Ham & scalloped potatoes!!! Zucchini bread, I get asked to make that!! You still find popsicles in the stores & on ice cream trucks..my teenage grandson’s LOVE root beer floats!!
The best variation of a basic chicken pot pie I got was at a Marie Callendar's that was just the simple addition if marinated artichoke hearts! My mom used to make zucchini bread all the time because it was grown in the home garden! I was sick to death of it as a vegetable along with swiss chard, but the bread was delicious! I'm laughing at the haughtiness of calling tapioca pudding "old people's food" as the trendys of today can't live without their boba in everything, which is the same ingredient! Haha!

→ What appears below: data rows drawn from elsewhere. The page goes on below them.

import Summits.QuantumFields.YangMills.Theorems.BalabanUVNodesN27AtAllPinsOfRecord13CoPHVCutLinkReading

/-!
# BalabanUVNodes ∕ N27 = binder B5 AT THE RECORD — storey MPW: storey APW (`…N27AtAllPinsOfRecord13CoPHVCutLinkReading`, dag-n27-c g13 — AP's all-pins bill with the N19′ face DISCHARGED by
# NODE O's N16-pinned LINK READING `hlink` (dag-n19-w3 `…N19RateEdgeHolderD4AtN16PinnedReadingFSC`) + K1⁷'s window `hβw` + node U3's uniform letters `hunif`, u3 rows in finite-volume currency)
# WITH THE ALL-PINS READING MINTED — the four v5 reading pins DISCHARGED, `hunif` and `hlink`'s `R` re-keyed at the SPELLED BUNDLE OF LETTERS, no rate reading `𝔯` in the statement
# (cell `pub-ymgap`, HUMAN RULING D-0062 Track A; WIDTH SEAT `pub-ymgap-dag-n27-w1` gen 3 on NODE n27 (B5 composite); dag-n27-c g13's words «YOURS — GO» 06:38Z and «minted editions of
# AP∕APL∕APF∕APFL∕APW∕AWL all yours — GO stands» (■ CLOSE 07:40Z); K3⁷ = stmt-QuantumFields-20544, `--kind proof --supports 20544 --as helper`; COUNT-NEUTRAL; THEOREMS ONLY, 0 `def`, 0 `sorry`;
# `N`∕`K₀`∕regime-generic, NO Theses import; item face in leaf `…N27SpineGivenEndpointR13SepCoPHMintedReadingVLinkReading`; siblings MP p611231 ∕ MPF)

WHY.  p608315 ∕ p609478 (this seat): K3⁷ v5's stub TEXTS ⟺ READING-FREE LETTER FORMS; the all-pins reading is MINTED for every letter choice and its bundle IS the spelled bundle of letters.  APW
keeps the pins on a FREE `𝔯`; HERE `𝔯 :=` `⟨fun F θ hP g₀ os ↦ ⟨objectsOfRecord₁₃ F N θ (ℓ F θ), fun _ ↦ loose N16 layer (ℓ₃, B), fun _ ↦ fullGSizedObjects 3 F.hL b a_S …⟩, ne1OfRecord l₀ Λ⟩`
(four `rfl`), so B5 at the regime record class with NODE O's link reading costs EXACTLY: letters + positivity · `h16` · U3 rows · the five finite-volume kernel rows · `hβ1 hmatch hend hβw` ·
`hunif` AT THE U3 CARRIER OF LETTERS `u3OfRecord₁₃ θ (objectsOfRecord₁₃ F N θ (ℓ F θ)) k` · `hsel hζm` · keyed `h20 h21` · `hlink` with `R :=` the spelled bundle at run length `k` — and NO
parametric face: every rate is a located producer's displayed hypothesis.
* §1 ★★★ `spine_rec13CCoPHOn_of_mintedV5Pins_linkReading_fsc_at_crOfRecord₁₃VAt_cut` — APW §1 with the reading MINTED; proof = APW's body VERBATIM behind the minting prelude.

HONEST FRAMING.  COMPOSITE-node bookkeeping BY NAME; a REDUCTION, not a discharge; every displayed antecedent is a HYPOTHESIS inhabited for no family today (K0⁷ OPEN) or a decided MODEL
inside the minted reading (n14-w1's datum-read tower; dag-n15-a's sized family, MODEL LEVEL — v5's labels); N16 at the loose-data object = THE END's content (hypothesis); the finite-volume
kernel letters are Bałaban-type SHAPES NOT PRINTED as such for d = 4, proved nowhere; NODE O's link reading, K1⁷'s window, NE7b ∕ NE7c witnesses 0∕1 today; nothing of Bałaban's asserted or
instantiated; NOT `stub_rates13H` ∕ `stub_expansion13H`; N14–N22 ∕ N27 NOT discharged; K3⁷ OPEN, NOT claimed; skeleton v5 and every landed decl UNTOUCHED; counts UNMOVED (typed 28∕28 ·
discharged 5∕27, A 5∕28); one finite four-torus programme at fixed `ε` — NOT ℝ⁴, NOT infinite volume, NOT OS, NOT a mass gap, NOT Clay.  No decl below carries a cite tag.
-/

set_option autoImplicit false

many of these are still around today Honey Baked Ham is famous around the northeast for their Cinnamon baked apples the popularity of others has ebbed off as eating habits have changed I think of Chowders more as a winter soup than summer as a Boston area Resident my entire life I can say that. same as we have the oldest county fair in the Country Topsfield Fair which out of 116 years has run in 109 of them this year is the 110th running it runs October 4th to 14th ending on Columbus day and attracts between 450,000-500,000 people annually in a town that only has about 7,000 residents
My dad's favorite was Root Beer Floats. We never made (or heard of) hot dog or Spam salad.I love Tapioca with drained, crushed pineapple. My mom loves Latkes.
Simple corn chowder made with canned cream corn. After you saute the onions in butter, add the cream corn, milk and potatos. It only takes a few minutes and is great on a cold night.

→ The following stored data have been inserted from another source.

import Summits.BirchSwinnertonDyer.BirchSwinnertonDyer.Theorems.EisensteinPrimesAlgebraicLambdaGEBudget
import Summits.BirchSwinnertonDyer.Rank1Residual.X1.GeneratorCountLayerAtP
import Summits.BirchSwinnertonDyer.Rank1Residual.X1.GeneratorCountTorsion
import Summits.BirchSwinnertonDyer.Rank1Residual.X2.GreenbergSelmerCountSplit
import Summits.BirchSwinnertonDyer.Rank1Residual.Additive.UnramifiedClassesLocal
import Literature.NumberTheory.EllipticCurves.TateCurve.NumberFieldUniformizationTwisted
import HarnessLib

/-!
# The local term `a ≥ 1` at the prime above `p` for route T's generator count, as a SOCKET: one
# local class of order `p` in `ker(H¹(ℚ_p, E) → H¹(ℚ_{∞,π}, E))` gives `p^{#T₀ + 1}` level-`0` classes
# (any reduction type at `p`; any `E(ℚ)[p]`), hence `GeneratorCountGE` / `AlgebraicLambdaGE` with `+1`
# (route `EisensteinPrimes`, line `mudescent`, stub `stub_lambdaCount_offLocus`, ALGEBRAIC side;
# seat bsd-eis-lam-b g2, PROGRAMME PART 1b seat (5))

HONEST FRAMING (cell `bsd-eis`; no tranche here proves BSD): THEOREMS ONLY — no definition, no named
fact, nothing asserted about any particular curve, closes nothing, moves no label. Helper for the
`mudescent` compositions (items -19033 / -19035). Census finding of this seat (HOME STATUS,
2026-08-26): EVERY route-T closure on the type-A multiplicative row (X2b) binds at the `μ = 0` member
WITH a rational point of order `p` (`δ = 1`) and the local term `a = 1` at the SPLIT prime `p`; the
kernel had `a` only at a good ANOMALOUS `p` (`X1/GeneratorCountAnomalous*`: there EVERY class of
`H¹(ℚ_p, E[p])` is Selmer over `ℚ_∞`). At a split multiplicative `p` only an index-`p` subgroup is, and
the right input is Greenberg's «`ker(r_π) ≠ 0`» (LNM 1716 §3 pp. 91–93). This file is the SOCKET
taking that input as ONE local class `ξ ∈ H¹(Γ_{ℚ_p}, E(ℚ̄_p))` (`ξ ≠ 0`, `p • ξ = 0`, `ξ` in the image
of `H¹(ℚ_p, E[p])`, `res ξ = 0` on `Gal(ℚ̄_p/ℚ_{∞,π})`); the companion file discharges it at a split
`p` from a rational point of order `p`.

* §1 (any number field) `layerToInfty_resH1Hom_torsionToPrimaryH1_mem_localKerOver_of_map_res_mem_zmultiples`
  (the `K_∞`-local condition of `h_0(Ψ y)` when the localisation of `y` is a multiple of `ξ`; the
  bookkeeping of n1011's `…_of_mem_unramified_sup_kummer`); `natCard_comap_eq_mul_of_le_range`.
* §2 (over `ℚ`) the local package `𝓛_ξ = θ⁻¹(ℤ·ξ) ⊇ 𝓚_v = ker θ` of index `p`
  (`kummer_le_comap_zmultiples_and_natCard`) and, for ANY `E(ℚ)[p]`,
  `generatorCountGE_of_localKernelClass_torsion`: `GeneratorCountGE W p b` for `b + 2k ≤ #T₀ + 1`
  (`#E[p^∞]^{Γ_ℚ} ≤ p^k`, so `k = 0` when `E(ℚ)[p] = 0`; n1011's `exists_addSubgroup_relaxedKummer_at`
  + eisenstein-p1's lossy count `GeneratorCountTorsion.natCard_le_natCard_quotient_maximalIdeal_mul_sq`).
* §3 (X2) `X2.generatorCountGE_of_localKernelClass_torsion_mult` (finiteness of `E(ℚ_∞)[p^∞]` at
  `p ‖ N` from the Tate uniformisation A41, tree `_holds`) and the λ-bound
  `X2.algebraicLambdaGE_of_localKernelClass_torsion` (`AlgebraicLambdaGE W p (b − m)` at a `μ_an ≤ m`
  member, through p469158's `X2.algebraicLambdaGE_of_generatorCountGE_of_analyticMuLE`).

Named PUBLISHED facts as hypotheses exactly as in the composed files: Poitou–Tate duality for Selmer
structures over `ℚ` (`hPT`), Prop. 4.15 (ii) (`h415`), Wuthrich Thm. 16 (`hWu`), modularity; the local
Euler–Poincaré formula over `ℚ` and the Tate uniformisation are tree theorems.
References: [GreenbergLNM1716] §3 pp. 85–93, §5 pp. 114–118 (proof of Cor. 5.6), p. 137;
[MilneADT2006] I Thm. 2.8, Thm. 4.10; HOME/b2b-bsdres-eisenstein-p2/routeT/README.md; X1R0-GAPMAP §14.1.
-/

set_option autoImplicit false
-- `Summit.BirchSwinnertonDyer.BirchSwinnertonDyer.…`: the summit and its single sub-problem share a name (D-0017 layout).
set_option linter.dupNamespace false

noncomputable section

open scoped Classical

open Function Field NumberField IsDedekindDomain WeierstrassCurve
  Literature.NumberTheory.EllipticCurves Literature.NumberTheory.GaloisRepresentations
  Literature.NumberTheory.GaloisCohomology Summit.BirchSwinnertonDyer.Rank1Residual.GaloisImage
  Literature.NumberTheory.EllipticCurves.Rank1Residual Literature.NumberTheory.EllipticCurves.ModularForms
  Summit.BirchSwinnertonDyer.Rank1Residual
  Summit.BirchSwinnertonDyer.Rank1Residual.X1.GeneratorCountSqueeze
  Summit.BirchSwinnertonDyer.Rank1Residual.X1.TamagawaSqueeze
  Summit.BirchSwinnertonDyer.Rank1Residual.Additive
  Summit.BirchSwinnertonDyer.BirchSwinnertonDyer.Theorems.EisensteinPrimesAlgebraicLambdaGEBudget
open Literature.NumberTheory.GaloisRepresentations.DiscreteGaloisModule (SelmerStructure unramifiedSubgroup)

Baked beans, chicken pot pie, and scalloped potatoes are all made in the oven and aren’t good summertime foods. Who wants to use the oven when it’s 110 degrees F outside? We purposely don’t use the oven in summer here in Texas-especially in the 60s thru the 80s, because we didn’t have air conditioning in our home when I was a kid.
Zucchini bread, we called enemy bread. Because there’s abundance of zucchini and people get really tired of it so you make it and give it to people who gave a loaf to you. We still have Watergate salad only . It’s called pistachio salad, or summer salad, found in the Deli section in grocery chains around my state.
Scalloped potatoes DO NOT HAVE CHEESE!!! If you want to add cheese, go ahead but then you have made potatoes au gratin. Why can’t we just call stuff by its proper name?
I love the black and white film of the lady who is making mock turtle soup. If you'll notice she has a 2024 fingernail Style😂😂😂... I'm pretty sure they didn't wear white nail polish with squared off tips then😅 nevertheless it's a good little film
Wieners & Frankfurters are both sausages, or in German, wursts. Wiener means from Vienna, Frankfurter means from Frankfurt. Generally, they're much the same, but Frankfurters usually are a bit larger than Wieners.
The recipe has changed, because the family has been destroyed through divorce, drugs, alcohol, and the father’s being absent from their children…I’m Not sure if there’s such thing as a family dinner anymore 😢
Awwww. Texas toast, mayo, butter, green chilies and cheese, its called green chilies toast (can add chives or parsley, whatever you desire) and it's what's on my menu alot. I love all these dishes though!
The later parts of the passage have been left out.